Abstract

Primary care practices have a robust capacity to screen older adults for falls risk and refer them to evidence-based falls prevention programs delivered by Community Based Organizations (CBOs). However, due to a difference in the culture and nature of the work done in these two systems of care, there is often a lack of coordination and communication. Dartmouth has worked to bridge this gap for the past five years through our Health Resources and Services Administration (HRSA)-funded Geriatric Workforce Enhancement Program (GWEP). GWEP goals include the promotion of Age-Friendly Health Systems by focusing on the 4 Ms: What Matters Most, Medication, Mentation and Mobility. GWEPs commonly operationalize the Mobility component via falls risk screening and prevention programs. Though CBOs are well suited to deliver falls prevention programs, implementing, disseminating and sustaining community-based falls prevention programs in an environment of cost containment, limited funds for community-based services and workforce issues is challenging.

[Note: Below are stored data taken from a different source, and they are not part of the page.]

open scoped Classical in
/-- **The facet level bound**: every facet normal `c` of the twelve-point hull has
`c_b ≤ ‖c‖⁻²`, `c_b = 1 − 1.01²/2` — the facet circle has angular radius `≤ arccos √c_b`. -/
theorem facet_level_bound {X : Finset (EuclideanSpace ℝ (Fin 3))} {B : Finset (Finset (EuclideanSpace ℝ (Fin 3)))}
    (hT : ∀ p : EuclideanSpace ℝ (Fin 3), ‖p‖ = 1 → ∃ x ∈ X, dist p x < 0.957)
    (hX1 : ∀ y ∈ X, ‖y‖ = 1) (hcard : X.card = 12)
    (hsepX : ∀ u ∈ X, ∀ u' ∈ X, u ≠ u' → ⟪u, u'⟫ ≤ 1 - 1 / (2 * (101 / 100 : ℝ) ^ 2))
    (hB : ∀ T ∈ B, ∃ u ∈ X, ∃ u' ∈ X, u ≠ u' ∧ 1 - (101 / 100 : ℝ) ^ 2 / 2 ≤ ⟪u, u'⟫ ∧
      T = {u, u'})
    (hBcard : B.card = 24)
    (hdeg : ∀ v ∈ X, ∃ w : Fin 4 → EuclideanSpace ℝ (Fin 3), (∀ k, w k ∈ X) ∧ Function.Injective w ∧
      (∀ k, w k ≠ v) ∧ (∀ k, ({v, w k} : Finset (EuclideanSpace ℝ (Fin 3))) ∈ B) ∧
      ∀ y, ({v, y} : Finset (EuclideanSpace ℝ (Fin 3))) ∈ B → ∃ k, y = w k) :
    ∀ c ∈ facetNormals X, 1 - (101 / 100 : ℝ) ^ 2 / 2 ≤ ‖c‖⁻¹ ^ 2 := by
  intro c hcF
  by_contra hlt
  push Not at hlt
  have hc0 : c ≠ 0 := ne_zero_of_mem_facetNormals hX1 hcF
  have hcF' := mem_facetNormals.1 hcF
  have h0 : (0 : EuclideanSpace ℝ (Fin 3)) ∈ interior (convexHull ℝ (X : Set (EuclideanSpace ℝ (Fin 3)))) :=
    Cap.zero_mem_interior_convexHull_of_twelve_le_card hT hX1 hcard.ge
      (ca := 1 - 1 / (2 * (101 / 100 : ℝ) ^ 2)) (by norm_num) hsepX
  -- the level `κ = ‖c‖⁻¹`
  set κ := ‖c‖⁻¹ with hκ
  have hcn1 : 1 < ‖c‖ := one_lt_norm_of_mem_facetNormals hX1 hcF
  have hcn : 0 < ‖c‖ := by linarith
  have hκ0 : 0 < κ := inv_pos.2 hcn
  have hκ1 : κ < 1 := inv_lt_one_of_one_lt₀ hcn1
  have hsep' : ∀ u ∈ X, ∀ v ∈ X, u ≠ v → (0.957 : ℝ) ≤ dist u v := by
    intro u hu v hv huv
    have hd : dist u v ^ 2 = 2 - 2 * ⟪u, v⟫ := by
      rw [dist_eq_norm, ← real_inner_self_eq_norm_sq, inner_sub_left, inner_sub_right,
        inner_sub_right, real_inner_self_eq_norm_sq, real_inner_self_eq_norm_sq, hX1 u hu,
        hX1 v hv, real_inner_comm u v]
      ring
    have h := hsepX u hu v hv huv
    have h2 : (0.957 : ℝ) ^ 2 ≤ dist u v ^ 2 := by rw [hd]; norm_num at h ⊢; linarith
    exact (pow_le_pow_iff_left₀ (by norm_num) dist_nonneg two_ne_zero).1 h2
  have hnc : ‖c‖ < 2 / (2 - 0.957 ^ 2) :=
    Cap.norm_lt_of_forall_inner_le_one hT hX1 hcard.ge hsep' hcF'.1
  have hκlo : 0.2938 ≤ κ ^ 2 := by
    have hκgt : (2 - 0.957 ^ 2) / 2 < κ := by
      rw [hκ, lt_inv_comm₀ (by norm_num) hcn, inv_div]; exact hnc
    nlinarith
  set ρ := Real.sqrt (1 - κ ^ 2) with hρ
  have hρ2 : ρ ^ 2 = 1 - κ ^ 2 := Real.sq_sqrt (by nlinarith)
  have hρρ : Real.sqrt (1 - κ ^ 2) * Real.sqrt (1 - κ ^ 2) = ρ ^ 2 := by rw [hρ]; exact (sq _).symm
  -- the vertices of the facet in counter-clockwise order
  have hm : (facetAngles X c hc0).card = (tightSet X c).card := card_facetAngles hX1 hc0
  set w := facetVertex X c hc0 with hw
  set φ : ℕ → ℝ := fun j => signedAzimuth c hc0 (w j) with hφ
  have hwt : ∀ j, j < (tightSet X c).card → w j ∈ tightSet X c := fun j hj =>
    facetVertex_mem hc0 (hm ▸ hj)
  have hwX : ∀ j, j < (tightSet X c).card → w j ∈ X := fun j hj =>
    tightSet_subset X c (hwt j hj)
  have hw1 : ∀ j, j < (tightSet X c).card → ‖w j‖ = 1 := fun j hj => hX1 _ (hwX j hj)
  have hwc : ∀ j, j < (tightSet X c).card → ⟪c, w j⟫ = 1 := fun j hj =>
    (mem_tightSet.1 (hwt j hj)).2
  have hwax : ∀ j, j < (tightSet X c).card → ⟪facetAxis c, w j⟫ = κ := fun j hj =>
    inner_facetAxis_of_tight (hwc j hj)
  have hwne : ∀ i j, i < (tightSet X c).card → j < (tightSet X c).card → i ≠ j → w i ≠ w j :=
    fun i j hi hj hij h => hij (facetVertex_injOn hc0
      (Finset.mem_coe.2 (Finset.mem_range.2 (hm ▸ hi)))
      (Finset.mem_coe.2 (Finset.mem_range.2 (hm ▸ hj))) h)
  have hφlt : ∀ i j, i < j → j < (tightSet X c).card → φ i < φ j := fun i j hij hj =>
    signedAzimuth_facetVertex_lt hc0 hij (hm ▸ hj)
  have hφ2π : ∀ i j, φ i - φ j < 2 * π := fun i j => signedAzimuth_sub_lt c hc0 _ _
  have hinner : ∀ i j, i < (tightSet X c).card → j < (tightSet X c).card →
      ⟪w i, w j⟫ = ρ ^ 2 * Real.cos (φ i - φ j) + κ ^ 2 := by
    intro i j hi hj
    rw [inner_eq_of_levels_signed hc0 (hw1 i hi) (hw1 j hj) (hwax i hi) (hwax j hj), hρρ, sq κ]
  have hsepw : ∀ i j, i < (tightSet X c).card → j < (tightSet X c).card → i ≠ j →
      ρ ^ 2 * Real.cos (φ j - φ i) + κ ^ 2 ≤ 1 - 1 / (2 * (101 / 100 : ℝ) ^ 2) := by
    intro i j hi hj hij
    rw [cos_sub_rev, ← hinner i j hi hj]
    exact hsepX _ (hwX i hi) _ (hwX j hj) (hwne i j hi hj hij)
  have hbond_pair : ∀ a b : EuclideanSpace ℝ (Fin 3), ({a, b} : Finset (EuclideanSpace ℝ (Fin 3))) ∈ B →
      1 - (101 / 100 : ℝ) ^ 2 / 2 ≤ ⟪a, b⟫ := by
    intro a b hab
    obtain ⟨u, -, u', -, -, hb, hTeq⟩ := hB _ hab
    rcases pair_eq_pair_iff.1 hTeq with ⟨h1, h2⟩ | ⟨h1, h2⟩
    · rw [h1, h2]; exact hb
    · rw [h1, h2, real_inner_comm]; exact hb
  have hbondw : ∀ i j, i < (tightSet X c).card → j < (tightSet X c).card →
      ({w i, w j} : Finset (EuclideanSpace ℝ (Fin 3))) ∈ B →
      1 - (101 / 100 : ℝ) ^ 2 / 2 ≤ ρ ^ 2 * Real.cos (φ j - φ i) + κ ^ 2 := by
    intro i j hi hj hmem
    rw [cos_sub_rev, ← hinner i j hi hj]
    exact hbond_pair _ _ hmem
  have hkind := Cap.facet_kinds_of_no_slack hT hX1 hcard hsepX hB hBcard hdeg c hcF
  have hedges := edgesOfFacet_eq_image hX1 h0 hcF
  rcases hkind with ⟨hm3, hfilt⟩ | ⟨hm4, hfilt⟩
  · ----------------------------------------------------------------- triangles
    have hm3' : (facetAngles X c hc0).card = 3 := by rw [hm, hm3]
    rw [hm3'] at hedges
    have hedge : ∀ j < 3, ({w j, w ((j + 1) % 3)} : Finset (EuclideanSpace ℝ (Fin 3))) ∈ edgesOfFacet X c := by
      intro j hj; rw [hedges]; exact Finset.mem_image.2 ⟨j, Finset.mem_range.2 hj, rfl⟩
    have l0 : 0 < (tightSet X c).card := by omega
    have l1 : 1 < (tightSet X c).card := by omega
    have l2 : 2 < (tightSet X c).card := by omega
    -- the three gaps
    have hg0 := gap_window (g := φ 1 - φ 0) hρ2 (by linarith [hφlt 0 1 zero_lt_one l1])
      (hφ2π 1 0) (hsepw 0 1 l0 l1 (by norm_num))
    have hg1 := gap_window (g := φ 2 - φ 1) hρ2 (by linarith [hφlt 1 2 one_lt_two l2])
      (hφ2π 2 1) (hsepw 1 2 l1 l2 (by norm_num))
    have hsep20 : ρ ^ 2 * Real.cos (2 * π - (φ 2 - φ 0)) + κ ^ 2 ≤
        1 - 1 / (2 * (101 / 100 : ℝ) ^ 2) := by
      rw [Real.cos_two_pi_sub]; exact hsepw 0 2 l0 l2 (by norm_num)
    have hg2 := gap_window (g := 2 * π - (φ 2 - φ 0)) hρ2 (by linarith [hφ2π 2 0])
      (by linarith [hφlt 0 2 (by norm_num) l2]) hsep20
    -- bond edges give short gaps
    have hb0 : ({w 0, w 1} : Finset (EuclideanSpace ℝ (Fin 3))) ∈ B → φ 1 - φ 0 < π / 2 ∨ 3 * π / 2 < φ 1 - φ 0 :=
      fun h => bond_gap hlt (hbondw 0 1 l0 l1 h)
    have hb1 : ({w 1, w 2} : Finset (EuclideanSpace ℝ (Fin 3))) ∈ B → φ 2 - φ 1 < π / 2 ∨ 3 * π / 2 < φ 2 - φ 1 :=
      fun h => bond_gap hlt (hbondw 1 2 l1 l2 h)
    have hb2 : ({w 2, w 0} : Finset (EuclideanSpace ℝ (Fin 3))) ∈ B →
        2 * π - (φ 2 - φ 0) < π / 2 ∨ 3 * π / 2 < 2 * π - (φ 2 - φ 0) := by
      intro h
      have h' := hbond_pair _ _ h
      rw [hinner 2 0 l2 l0] at h'
      rw [← Real.cos_two_pi_sub] at h'
      exact bond_gap hlt h'
    have hsum : (φ 1 - φ 0) + (φ 2 - φ 1) + (2 * π - (φ 2 - φ 0)) = 2 * π := by ring
    have e0 := hedge 0 (by norm_num)
    have e1 := hedge 1 (by norm_num)
    have e2 := hedge 2 (by norm_num)
    simp only [Nat.reduceAdd, Nat.reduceMod] at e0 e1 e2
    -- pairwise distinct vertices, the tight set
    have h01 : w 0 ≠ w 1 := hwne 0 1 l0 l1 (by norm_num)
    have h02 : w 0 ≠ w 2 := hwne 0 2 l0 l2 (by norm_num)
    have h12 : w 1 ≠ w 2 := hwne 1 2 l1 l2 (by norm_num)
    have htight0 : tightSet X c = {w 0, w 1, w 2} := by
      rw [← image_range_facetVertex hX1 hc0, hm3', show Finset.range 3 = {0, 1, 2} by decide]
      simp only [Finset.image_insert, Finset.image_singleton, hw]
    have hperm : ∀ x ∈ tightSet X c, x = w 0 ∨ x = w 1 ∨ x = w 2 := by
      intro x hx
      rw [htight0] at hx
      simpa only [Finset.mem_insert, Finset.mem_singleton] using hx
    have hsub201 : tightSet X c ⊆ {w 2, w 0, w 1} := fun x hx => by
      rcases hperm x hx with h | h | h <;> rw [h] <;> simp
    have hsub120 : tightSet X c ⊆ {w 1, w 2, w 0} := fun x hx => by
      rcases hperm x hx with h | h | h <;> rw [h] <;> simp
    have hsub012 : tightSet X c ⊆ {w 0, w 1, w 2} := fun x hx => by
      rcases hperm x hx with h | h | h <;> rw [h] <;> simp
    have hcz : ∀ z ∈ X, ⟪c, z⟫ ≤ 1 := hcF'.1
    -- which edges are bonds?
    by_cases hB0 : ({w 0, w 1} : Finset (EuclideanSpace ℝ (Fin 3))) ∈ B <;> by_cases hB1 : ({w 1, w 2} : Finset (EuclideanSpace ℝ (Fin 3))) ∈ B <;>
      by_cases hB2 : ({w 2, w 0} : Finset (EuclideanSpace ℝ (Fin 3))) ∈ B
    · -- all three edges bonded: total gap `< 2π`
      exact three_gaps_false hsum hg0.1 hg1.1 hg2.1 (hb0 hB0) (hb1 hB1) (hb2 hB2)
    · -- non-bond edge `{w 2, w 0}`: apex `w 1`, `u = w 0`, `w = w 2`
      obtain ⟨ha, hb⟩ := two_bond_gaps hsum hg0.1 hg1.1 hg2.1 (hb0 hB0) (hb1 hB1)
      obtain ⟨z, hzX, hz1, hz2, hz0⟩ := second_facet hT hX1 hcard hsepX hB hBcard hdeg h0 hcF hm3
        h02.symm hsub201
        e2 hB2
      have hlt' := no_bbd hc0 hκlo hlt (hw1 0 l0) (hw1 1 l1) (hw1 2 l2) (hX1 z hzX) (hwc 0 l0)
        (hwc 1 l1) (hwc 2 l2) (hcz z hzX) (a := φ 1 - φ 0) (b := φ 2 - φ 1)
        (by linarith [hφlt 0 1 zero_lt_one l1]) ha (by linarith [hφlt 1 2 one_lt_two l2]) hb
        (Or.inl (by simp only [hφ])) (Or.inl (by simp only [hφ]))
        (hsepX _ (hwX 0 l0) _ (hwX 1 l1) h01) (hsepX _ (hwX 2 l2) _ (hwX 1 l1) h12.symm)
        (by rw [real_inner_comm]; exact hbond_pair _ _ hz0)
        (by rw [real_inner_comm]; exact hbond_pair _ _ hz2)
      exact absurd (hsepX z hzX _ (hwX 1 l1) hz1) (not_le.2 hlt')
    · -- non-bond edge `{w 1, w 2}`: apex `w 0`, `u = w 2`, `w = w 1`
      obtain ⟨ha, hb⟩ := two_bond_gaps (by linarith [hsum]) hg2.1 hg0.1 hg1.1 (hb2 hB2) (hb0 hB0)
      obtain ⟨z, hzX, hz0, hz1, hz2⟩ := second_facet hT hX1 hcard hsepX hB hBcard hdeg h0 hcF hm3
        h12 hsub120
        e1 hB1
      have hlt' := no_bbd hc0 hκlo hlt (hw1 2 l2) (hw1 0 l0) (hw1 1 l1) (hX1 z hzX) (hwc 2 l2)
        (hwc 0 l0) (hwc 1 l1) (hcz z hzX) (a := 2 * π - (φ 2 - φ 0)) (b := φ 1 - φ 0)
        (by linarith [hφ2π 2 0]) ha (by linarith [hφlt 0 1 zero_lt_one l1]) hb
        (Or.inr (by simp only [hφ]; ring)) (Or.inl (by simp only [hφ]))
        (hsepX _ (hwX 2 l2) _ (hwX 0 l0) h02.symm) (hsepX _ (hwX 1 l1) _ (hwX 0 l0) h01.symm)
        (by rw [real_inner_comm]; exact hbond_pair _ _ hz2)
        (by rw [real_inner_comm]; exact hbond_pair _ _ hz1)
      exact absurd (hsepX z hzX _ (hwX 0 l0) hz0) (not_le.2 hlt')
    · -- two non-bond edges `{w 1, w 2}`, `{w 2, w 0}`: impossible
      have heq := Finset.card_le_one.1 hfilt {w 1, w 2} (by rw [Finset.mem_filter]; exact ⟨e1, hB1⟩)
        {w 2, w 0} (by rw [Finset.mem_filter]; exact ⟨e2, hB2⟩)
      exact absurd heq (pair_ne_of_ne_left h12 h01.symm)
    · -- non-bond edge `{w 0, w 1}`: apex `w 2`, `u = w 1`, `w = w 0`
      obtain ⟨ha, hb⟩ := two_bond_gaps (by linarith [hsum]) hg1.1 hg2.1 hg0.1 (hb1 hB1) (hb2 hB2)
      obtain ⟨z, hzX, hz2, hz0, hz1⟩ := second_facet hT hX1 hcard hsepX hB hBcard hdeg h0 hcF hm3
        h01 hsub012
        e0 hB0
      have hlt' := no_bbd hc0 hκlo hlt (hw1 1 l1) (hw1 2 l2) (hw1 0 l0) (hX1 z hzX) (hwc 1 l1)
        (hwc 2 l2) (hwc 0 l0) (hcz z hzX) (a := φ 2 - φ 1) (b := 2 * π - (φ 2 - φ 0))
        (by linarith [hφlt 1 2 one_lt_two l2]) ha (by linarith [hφ2π 2 0]) hb
        (Or.inl (by simp only [hφ])) (Or.inr (by simp only [hφ]; ring))
        (hsepX _ (hwX 1 l1) _ (hwX 2 l2) h12) (hsepX _ (hwX 0 l0) _ (hwX 2 l2) h02)
        (by rw [real_inner_comm]; exact hbond_pair _ _ hz1)
        (by rw [real_inner_comm]; exact hbond_pair _ _ hz0)
      exact absurd (hsepX z hzX _ (hwX 2 l2) hz2) (not_le.2 hlt')
    · -- two non-bond edges `{w 0, w 1}`, `{w 2, w 0}`
      have heq := Finset.card_le_one.1 hfilt {w 0, w 1} (by rw [Finset.mem_filter]; exact ⟨e0, hB0⟩)
        {w 2, w 0} (by rw [Finset.mem_filter]; exact ⟨e2, hB2⟩)
      exact absurd heq (pair_ne_of_ne h02.symm h12.symm)
    · -- two non-bond edges `{w 0, w 1}`, `{w 1, w 2}`
      have heq := Finset.card_le_one.1 hfilt {w 0, w 1} (by rw [Finset.mem_filter]; exact ⟨e0, hB0⟩)
        {w 1, w 2} (by rw [Finset.mem_filter]; exact ⟨e1, hB1⟩)
      exact absurd heq (pair_ne_of_ne_left h01 h02)
    · -- three non-bond edges
      have heq := Finset.card_le_one.1 hfilt {w 0, w 1} (by rw [Finset.mem_filter]; exact ⟨e0, hB0⟩)
        {w 1, w 2} (by rw [Finset.mem_filter]; exact ⟨e1, hB1⟩)
      exact absurd heq (pair_ne_of_ne_left h01 h02)
  · ----------------------------------------------------------------- quadrilaterals
    have hm4' : (facetAngles X c hc0).card = 4 := by rw [hm, hm4]
    rw [hm4'] at hedges
    have hedge : ∀ j < 4, ({w j, w ((j + 1) % 4)} : Finset (EuclideanSpace ℝ (Fin 3))) ∈ edgesOfFacet X c := by
      intro j hj; rw [hedges]; exact Finset.mem_image.2 ⟨j, Finset.mem_range.2 hj, rfl⟩
    have hall : ∀ T ∈ edgesOfFacet X c, T ∈ B := by
      intro T hTe
      by_contra hTB
      have hpos : 0 < ((edgesOfFacet X c).filter (fun T => T ∉ B)).card :=
        Finset.card_pos.2 ⟨T, by rw [Finset.mem_filter]; exact ⟨hTe, hTB⟩⟩
      omega
    have l0 : 0 < (tightSet X c).card := by omega
    have l1 : 1 < (tightSet X c).card := by omega
    have l2 : 2 < (tightSet X c).card := by omega
    have l3 : 3 < (tightSet X c).card := by omega
    have e0 := hall _ (hedge 0 (by norm_num))
    have e1 := hall _ (hedge 1 (by norm_num))
    have e2 := hall _ (hedge 2 (by norm_num))
    have e3 := hall _ (hedge 3 (by norm_num))
    simp only [Nat.reduceAdd, Nat.reduceMod] at e0 e1 e2 e3
    have hg0 := gap_window (g := φ 1 - φ 0) hρ2 (by linarith [hφlt 0 1 zero_lt_one l1])
      (hφ2π 1 0) (hsepw 0 1 l0 l1 (by norm_num))
    have hg1 := gap_window (g := φ 2 - φ 1) hρ2 (by linarith [hφlt 1 2 one_lt_two l2])
      (hφ2π 2 1) (hsepw 1 2 l1 l2 (by norm_num))
    have hg2 := gap_window (g := φ 3 - φ 2) hρ2 (by linarith [hφlt 2 3 (by norm_num) l3])
      (hφ2π 3 2) (hsepw 2 3 l2 l3 (by norm_num))
    have hsep30 : ρ ^ 2 * Real.cos (2 * π - (φ 3 - φ 0)) + κ ^ 2 ≤
        1 - 1 / (2 * (101 / 100 : ℝ) ^ 2) := by
      rw [Real.cos_two_pi_sub]; exact hsepw 0 3 l0 l3 (by norm_num)
    have hg3 := gap_window (g := 2 * π - (φ 3 - φ 0)) hρ2 (by linarith [hφ2π 3 0])
      (by linarith [hφlt 0 3 (by norm_num) l3]) hsep30
    have hb0 := bond_gap hlt (hbondw 0 1 l0 l1 e0)
    have hb1 := bond_gap hlt (hbondw 1 2 l1 l2 e1)
    have hb2 := bond_gap hlt (hbondw 2 3 l2 l3 e2)
    have hb3 : 2 * π - (φ 3 - φ 0) < π / 2 ∨ 3 * π / 2 < 2 * π - (φ 3 - φ 0) := by
      have h' := hbond_pair _ _ e3
      rw [hinner 3 0 l3 l0] at h'
      rw [← Real.cos_two_pi_sub] at h'
      exact bond_gap hlt h'
    have hsum : (φ 1 - φ 0) + (φ 2 - φ 1) + (φ 3 - φ 2) + (2 * π - (φ 3 - φ 0)) = 2 * π := by
      ring
    exact four_gaps_false hsum hg0.1 hg1.1 hg2.1 hg3.1 hb0 hb1 hb2 hb3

Previous Administration for Community Living (ACL) grant funding enabled us to develop the Dartmouth Falls Prevention Training Center (D-TC) using our expertise in training and community-based implementation of evidence-based interventions. The D-TC offers training and implementation support to primary care and CBOs on screening, referring and capacity-building for falls prevention programs. We will discuss challenges and successes implementing the Dartmouth falls prevention model with two additional GWEP grantees, Baystate and the University of Rhode Island. Benefits of leveraging ACL and HRSA funding to achieve synergistic goals to reduce falls in older adults will be explored.